[EXTRACTED INFORMATION]
Start of Block

import Summits.AtomisticToContinuum.HydrodynamicLimit.Theses.LindebergRandomFuture
import Summits.AtomisticToContinuum.HydrodynamicLimit.Theorems.LambertianContactSwapLambertianEulerOfHearts
import Summits.AtomisticToContinuum.HydrodynamicLimit.Theses.LambertianContactSwap
import Summits.AtomisticToContinuum.HydrodynamicLimit.Theorems.LambertianContactSwapLambertianEulerArchimedes
import Summits.AtomisticToContinuum.HydrodynamicLimit.Theorems.LambertianContactSwapLambertianEulerLambertLaw
import Summits.AtomisticToContinuum.HydrodynamicLimit.Theorems.LambertianContactSwapLambertianEulerPovzner
import Summits.AtomisticToContinuum.HydrodynamicLimit.Theorems.LambertianContactSwapLambertianEulerPairPovzner
import Summits.AtomisticToContinuum.HydrodynamicLimit.Theorems.LambertianContactSwapLambertianEulerContactIsotropy
import Summits.AtomisticToContinuum.HydrodynamicLimit.Theorems.LambertianContactSwapLambertianEulerMomentLedgerChain
import Summits.AtomisticToContinuum.HydrodynamicLimit.Theorems.LambertianContactSwapLambertianEulerGibbsInvariance
import Summits.AtomisticToContinuum.HydrodynamicLimit.Theorems.LambertianContactSwapLambertianEulerEntropyToHydro
import Summits.AtomisticToContinuum.HydrodynamicLimit.Theorems.LambertianContactSwapLambertianEulerWindow
import Summits.AtomisticToContinuum.HydrodynamicLimit.Theorems.LambertianContactSwapLambertianEulerMarkov
import Summits.AtomisticToContinuum.HydrodynamicLimit.Theorems.LambertianContactSwapLambertianEulerIterate
import Summits.AtomisticToContinuum.HydrodynamicLimit.Theorems.LambertianContactSwapLambertianEulerDock
import Summits.AtomisticToContinuum.HydrodynamicLimit.Theorems.LambertianContactSwapLambertianEulerKlLedger
import Summits.AtomisticToContinuum.HydrodynamicLimit.Theorems.LambertianContactSwapLambertianEulerLawSemigroup
import Summits.AtomisticToContinuum.HydrodynamicLimit.Theorems.LambertianContactSwapLambertianEulerDockRf
import Summits.AtomisticToContinuum.HydrodynamicLimit.Theorems.LambertianContactSwapLambertianEulerLambertDirMean
import Summits.AtomisticToContinuum.HydrodynamicLimit.Theorems.LambertianContactSwapLambertianEulerPairMeanSq
import Summits.AtomisticToContinuum.HydrodynamicLimit.Theorems.LambertianContactSwapLambertianEulerPathwiseProduction
import Summits.AtomisticToContinuum.HydrodynamicLimit.Theorems.LambertianContactSwapLambertianEulerWindowLedger
import Summits.AtomisticToContinuum.HydrodynamicLimit.Theorems.LambertianContactSwapLambertianEulerCollisionCompensator
import Summits.AtomisticToContinuum.HydrodynamicLimit.Theorems.LambertianContactSwapLambertianEulerCompensatedJump
import Summits.AtomisticToContinuum.HydrodynamicLimit.Theorems.LambertianContactSwapLambertianEulerAprioriEntropyBound
import Summits.AtomisticToContinuum.HydrodynamicLimit.Theorems.LambertianContactSwapLambertianEulerCollisionIntensity
import Summits.AtomisticToContinuum.HydrodynamicLimit.Theorems.LambertianContactSwapLambertianEulerTwoTimeLaw
import Summits.AtomisticToContinuum.HydrodynamicLimit.Theorems.LambertianContactSwapLambertianEulerCollisionBudget
import Summits.AtomisticToContinuum.HydrodynamicLimit.Theorems.LambertianContactSwapLambertianEulerExpectedWindowProductionTools
import Summits.AtomisticToContinuum.HydrodynamicLimit.Theorems.LambertianContactSwapLambertianEulerExpectedWindowProduction
import Summits.AtomisticToContinuum.HydrodynamicLimit.Theorems.LambertianContactSwapLambertianEulerProductionSplit
import Summits.AtomisticToContinuum.HydrodynamicLimit.Theorems.TwoClocksClampedEntropyClockTimeZeroReference
import Summits.AtomisticToContinuum.HydrodynamicLimit.Theorems.TwoClocksClampedEntropyClockDiscreteEntropyGronwall
import Summits.AtomisticToContinuum.HydrodynamicLimit.Theorems.TwoClocksClampedEntropyClockKlDivLawAtLocalGibbsNeTop
import Literature.MathematicalPhysics.KineticTheory.LambertianRedrawNondegenerate
import Literature.MathematicalPhysics.KineticTheory.Hilbert6Wave0Proofs
import Literature.MathematicalPhysics.KineticTheory.HardSphereEulerLLN
import Literature.Barriers.AtomisticToContinuum.HighMomentumCutoff
import Literature.Analysis.FluidPDE.HardSphereAlexander
import HarnessLib

/-! TTRL-lite variant V12897 of stmt-AtomisticToContinuum-11854

Abstract shell over an arbitrary entropy functional `H` and current `Y`: to obtain the
one-block bound for every `ε > 0` it suffices to have it for `0 < ε < 1`, because the
error term `ε * (N + 1)` is monotone in `ε` (for `ε ≥ 1` reuse the threshold of `ε := 1/2`).
Pure logic. -/

namespace Summit.AtomisticToContinuum.HydrodynamicLimit.Theorems

open scoped BigOperators Topology ENNReal InnerProductSpace
open MeasureTheory ProbabilityTheory Filter Set InformationTheory
open Literature.MathematicalPhysics.KineticTheory
open Literature.Analysis.FluidPDE Literature.Analysis.FluidPDE.Alexander
open Summit.AtomisticToContinuum.HydrodynamicLimit.Theses.LambertianContactSwap
open Summit.AtomisticToContinuum.HydrodynamicLimit.Theorems.ClampedCurrentsDockPathwise (gSum DgSum)

/-- TTRL-lite variant V12897 of `stub_kineticOneBlockInMeanLambda` (stmt-AtomisticToContinuum-11854):
if the one-block bound `-(Y N s s') ≤ C (s'-s) M + ε (N+1)` holds eventually in `N` for every
`ε ∈ (0,1)`, then it holds eventually in `N` for every `ε > 0` (for `ε ≥ 1` use the threshold
of `ε := 1/2` and monotonicity of `ε ↦ ε (N+1)`). -/
theorem stub_kineticOneBlockInMeanLambda_var12897 :
    ∀ (t : ℝ) (H : ℕ → ℝ → ℝ) (Y : ℕ → ℝ → ℝ → ℝ), (∃ C : ℝ, 0 ≤ C ∧ ∀ ε : ℝ, 0 < ε → ε < 1 → ∃ N₀ : ℕ, ∀ N : ℕ, N₀ ≤ N → ∀ (s s' M : ℝ), 0 ≤ s → s ≤ s' → s' ≤ t → (∀ r' ∈ Set.Icc s s', H N r' ≤ M) → -(Y N s s') ≤ C * (s' - s) * M + ε * ((N : ℝ) + 1)) → ∃ C : ℝ, 0 ≤ C ∧ ∀ ε : ℝ, 0 < ε → ∃ N₀ : ℕ, ∀ N : ℕ, N₀ ≤ N → ∀ (s s' M : ℝ), 0 ≤ s → s ≤ s' → s' ≤ t → (∀ r' ∈ Set.Icc s s', H N r' ≤ M) → -(Y N s s') ≤ C * (s' - s) * M + ε * ((N : ℝ) + 1) := by
  intro t H Y hyp
  obtain ⟨C, hC0, hC⟩ := hyp
  refine ⟨C, hC0, ?_⟩
  intro ε hε
  by_cases hε1 : ε < 1
  · exact hC ε hε hε1
  · obtain ⟨N₀, hN₀⟩ := hC (1 / 2) (by norm_num) (by norm_num)
    refine ⟨N₀, ?_⟩
    intro N hN s s' M hs hss' hs't hH
    have h1 := hN₀ N hN s s' M hs hss' hs't hH
    have hN1 : (0 : ℝ) ≤ (N : ℝ) + 1 := by positivity
    have hε1' : (1 / 2 : ℝ) ≤ ε := by linarith [not_lt.mp hε1]
    have h2 : (1 / 2 : ℝ) * ((N : ℝ) + 1) ≤ ε * ((N : ℝ) + 1) :=
      mul_le_mul_of_nonneg_right hε1' hN1
    linarith

end Summit.AtomisticToContinuum.HydrodynamicLimit.Theorems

End of Block

[EXERCISE] Whenever a line of the material above contains the string "stmt", copy that line out.

[RESPONSE TO THE TASK]
/-! TTRL-lite variant V12897 of stmt-AtomisticToContinuum-11854
/-- TTRL-lite variant V12897 of `stub_kineticOneBlockInMeanLambda` (stmt-AtomisticToContinuum-11854):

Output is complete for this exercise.